Sabda Hidup
Sabtu, 25 Desember 2021, Hari Raya Natal
Bacaan: Yes. 52:7-10; Mzm. 98:1,2-3ab,3cd-4,5-6; Ibr. 1:1-6; Yoh. 1:1-18
Kisah Natal telah berulang kali diceriterakan dan telah berulang kali juga kita dengar.
Maria melahirkan dalam gelapnya malam yang dingin; bayi yang baru lahir, rentan, ringkih; lahir di kandang (entah kandang atau gua), karena tak seorangpun memberi ibu dan bapanya tempat untuk menginap.
Semua terjadi dalam suatu kontras bukan? Ada kegelapan malam, tetapi cahaya terang kasih Allah ada pada bayi itu. Bayi itu lahir di malam dingin, tetapi ia membawa api kasih Allah ke bumi ini dan betapa Ia mengharapkan api itu menyala. Bayi itu begitu kecil, ringkih; tetapi Dialah Sang Sabda, yang dari semula adalah Allah dan ada bersama Allah (Yoh 1: 1).
Binatang-binatang hina dan para gembala miskin yang mengelilingi bayi itu, namun para malaikat Allah bernyanyi memaklumkan kelahiran-Nya. Bayi itu miskin dan berasal dari keluarga orang miskin, namun segala kuasa Allah adalah milik-Nya. Kandang hewan itu hina, tetapi Raja segala rajalah yang lahir di dalamnya.
Mengapa kisah kelahiran-Nya terjadi seperti itu? Mengapa Sang Juruselamat datang sebagai bayi yang lemah? Mengapa tidak datang langsung sebagai orang dewasa saja? Mengapa Sang Sabda yang menjelma itu hadir sebagai seorang yang miskin dan ringkih? Mengapa tidak menjelma sebagai Kaisar Roma? Mengapa lahir di musim dingin, pada waktu malam?

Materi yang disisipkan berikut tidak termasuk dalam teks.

/-!
# Tate's lattice step for `V_ℓ A ≅ V_ℓ B` and `ℓ`-adic descent lemmas (proofs for `FaltingsAbelian`, I)

First of two sibling proof files of `Literature.AlgebraicGeometry.Motives.FaltingsAbelian`, whose
named fact `isIsogenous_iff_nonempty_equiv_rationalTateRep A B ℓ` (Faltings, Invent. Math. 73
(1983), §5, Korollar 2, (i) ⇔ (ii): two abelian varieties over a number field are isogenous iff
`V_ℓ A ≅ V_ℓ B` as Galois modules) is reduced to the named fact `faltings_tate_bijective`
(Korollar 1 = **hodge.S27**) in `Literature.AlgebraicGeometry.Motives.FaltingsAbelianIsogenyProofs`.
The printed proof of Korollar 2 is the one line "the equivalence of (i) and (ii) follows from
Theorem 4" (Cornell–Silverman, Ch. II, §5); the argument meant is Tate's (Invent. Math. 2
(1966), §1): compare the lattices `T_ℓ` inside `V_ℓ` and descend from `ℤ_ℓ ⊗ Hom` to `Hom`.
This file proves its generic inputs:

* `PadicInt.bijective_id_add_p_smul`: `1 + ℓ u` is bijective on a finitely generated
  `ℤ_ℓ`-module (Nakayama's lemma and Vasconcelos' theorem);
* `PadicInt.isOfFinAddOrder_of_one_tmul_eq_zero`,
  `PadicInt.exists_nsmul_mem_range_of_one_tmul_mem_range`: `ℤ_ℓ` is flat over `ℤ`, so
  `1 ⊗ m = 0` in `ℤ_ℓ ⊗_ℤ M` forces `m` to be torsion, and `1 ⊗ x ∈ im (1 ⊗ L)` forces
  `n • x ∈ im L` for some integer `n ≥ 1` (descent of divisibility from `ℤ_ℓ ⊗_ℤ H` to `H` up to
  torsion);
* `RationalTateModule.exists_smul_apply_eq_toRational`,
  `RationalTateModule.exists_linearMap_toRational_apply_eq_smul`: a `ℤ_ℓ`-linear map from a
  finitely generated `ℤ_ℓ`-module into `V_ℓ = ℚ_ℓ ⊗ T_ℓ` has bounded denominators, i.e. is
  `s⁻¹ • ι ∘ φ` for a map `φ` into the lattice `T_ℓ`, `s ∈ ℤ_ℓ ∖ {0}`, `ι : T_ℓ ↪ V_ℓ`;
* `exists_tateModule_pair_of_equiv` (**the lattice step**): for abelian varieties `A, B` over a
  field `K` with `T_ℓ A`, `T_ℓ B` finitely generated, an isomorphism `e : V_ℓ A ≅ V_ℓ B` of
  `ℚ_ℓ[Γ_K]`-modules (Mathlib `Representation.Equiv` of `A.rationalTateRep ℓ`,
  `B.rationalTateRep ℓ`) yields `Γ_K`-equivariant `ℤ_ℓ`-linear `φ : T_ℓ A → T_ℓ B`,
  `ψ : T_ℓ B → T_ℓ A` and `c ≥ 0` with `ψ ∘ φ = ℓ^c = φ ∘ ψ`.

## Design notes

* Pure theorems: no definitions, no named facts (D-0026).
* The generic Tate-module statements are deliberate dot-notation extensions of
  `Literature.NumberTheory.EllipticCurves.RationalTateModule`, next to
  `RationalTateModule.exists_smul_eq_toRational` (`FaltingsECSemisimpleProofs`) and
  `TateModule.toRational_injective` (`TateModuleFixedPointsProofs`), which they use; the
  `ℓ`-adic lemmas are prefixed `PadicInt.` as in `AVIsogenyTateInjectiveProofs`.
* Mathlib searched and used: `Submodule.le_of_le_smul_of_le_jacobson_bot` (Nakayama),
  `IsLocalRing.jacobson_eq_maximalIdeal`, `PadicInt.maximalIdeal_eq_span_p`,
  `OrzechProperty.injective_of_surjective_endomorphism`, the `Module.Flat` instance for
  torsion-free modules over a Dedekind domain (`RingTheory/Flat/TorsionFree`, with
  `IsAddTorsionFree ℤ_[ℓ]`), `Module.Flat.lTensor_preserves_injective_linearMap`,
  `injective_zsmul_iff_not_isOfFinAddOrder`, `isOfFinAddOrder_iff_nsmul_eq_zero`,
  `LinearMap.range_mkQ_comp`, `Module.Finite.fg_top`, `Finset.dvd_prod_of_mem`,
  `PadicInt.unitCoeff_spec`, `Representation.Equiv` (`symm`, `symm_apply_apply`,
  `apply_symm_apply`, `IntertwiningMap.isIntertwining`). Mathlib has no Tate modules of abelian
  varieties and no form of the Tate/Faltings theorems.

## References

* [Faltings1983Endlichkeit] G. Faltings, *Endlichkeitssätze für abelsche Varietäten über
  Zahlkörpern*, Invent. Math. 73 (1983), 349–366, §5, Korollar 1 and Korollar 2; English
  translation in Cornell–Silverman (eds.), *Arithmetic Geometry* (1986), Ch. II, §5, Corollary 2
  and its proof, read in the held copy (`book:cornellnd-arithmetic-geometry`, PDF p. 90).
* [Tate1966Endomorphisms] J. Tate, *Endomorphisms of abelian varieties over finite fields*,
  Invent. Math. 2 (1966), 134–144, §1 (lattices in `V_ℓ`, `Hom ⊗ ℤ_ℓ → Hom(T_ℓ, T_ℓ)`); not held,
  cited for the architecture of the argument only.
-/

noncomputable section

Mengapa Sang Juruselamat lahir bukan di musim yang lebih hangat, di bulan Mei misalnya?
Jawabannya ada dalam diri kita. Kita sendiri sering berada dalam kontras, paradoks. Kita adalah anak-anak terang, tetapi lebih suka kegelapan dan dingin (Yoh 1: 5). Kita sering hidup dalam kegelapan. Hati kita dingin. Walau demikian ada kerinduan dalam diri kita masing-masing yang tidak tinggal diam. Kita menginginkan terang dan kehangatan – dalam diri sesama, dalam diri kita, dalam Allah. Kita merindukan kasih, walau sering kali juga kita menyangkalnya.
Kita mencari dan membungkus diri dan tinggal dalam hati yang dingin. Kita khawatir kalau-kalau realitas kehidupan kita hanya malam gelap yang dingin.
Tetapi, siapa yang merasa terancam dengan kelahiran bayi kecil di kandang hewan itu? Hati dingin siapa yang melawan bayi ringkih itu? Dalam gelapnya malam dan dinginnya hati, bayi itu lahir. Terang itu bercahaya dalam kegelapan. Mari, biarkan terang itu menembus relung-relung terdalam hati kita dan melalui diri kita memancar ke sekitar kita, kepada sesama. Biarkan kehangatan kasih Allah membungkus diri kita dan melaui diri kita kehangatan itu merambat ke sekitar kita.
“It is Christmas every time you let God love others through you…yes, it is Christmas every time you smile at your brother and offer him your hand.” – Ibu Teresa dari Calcutta.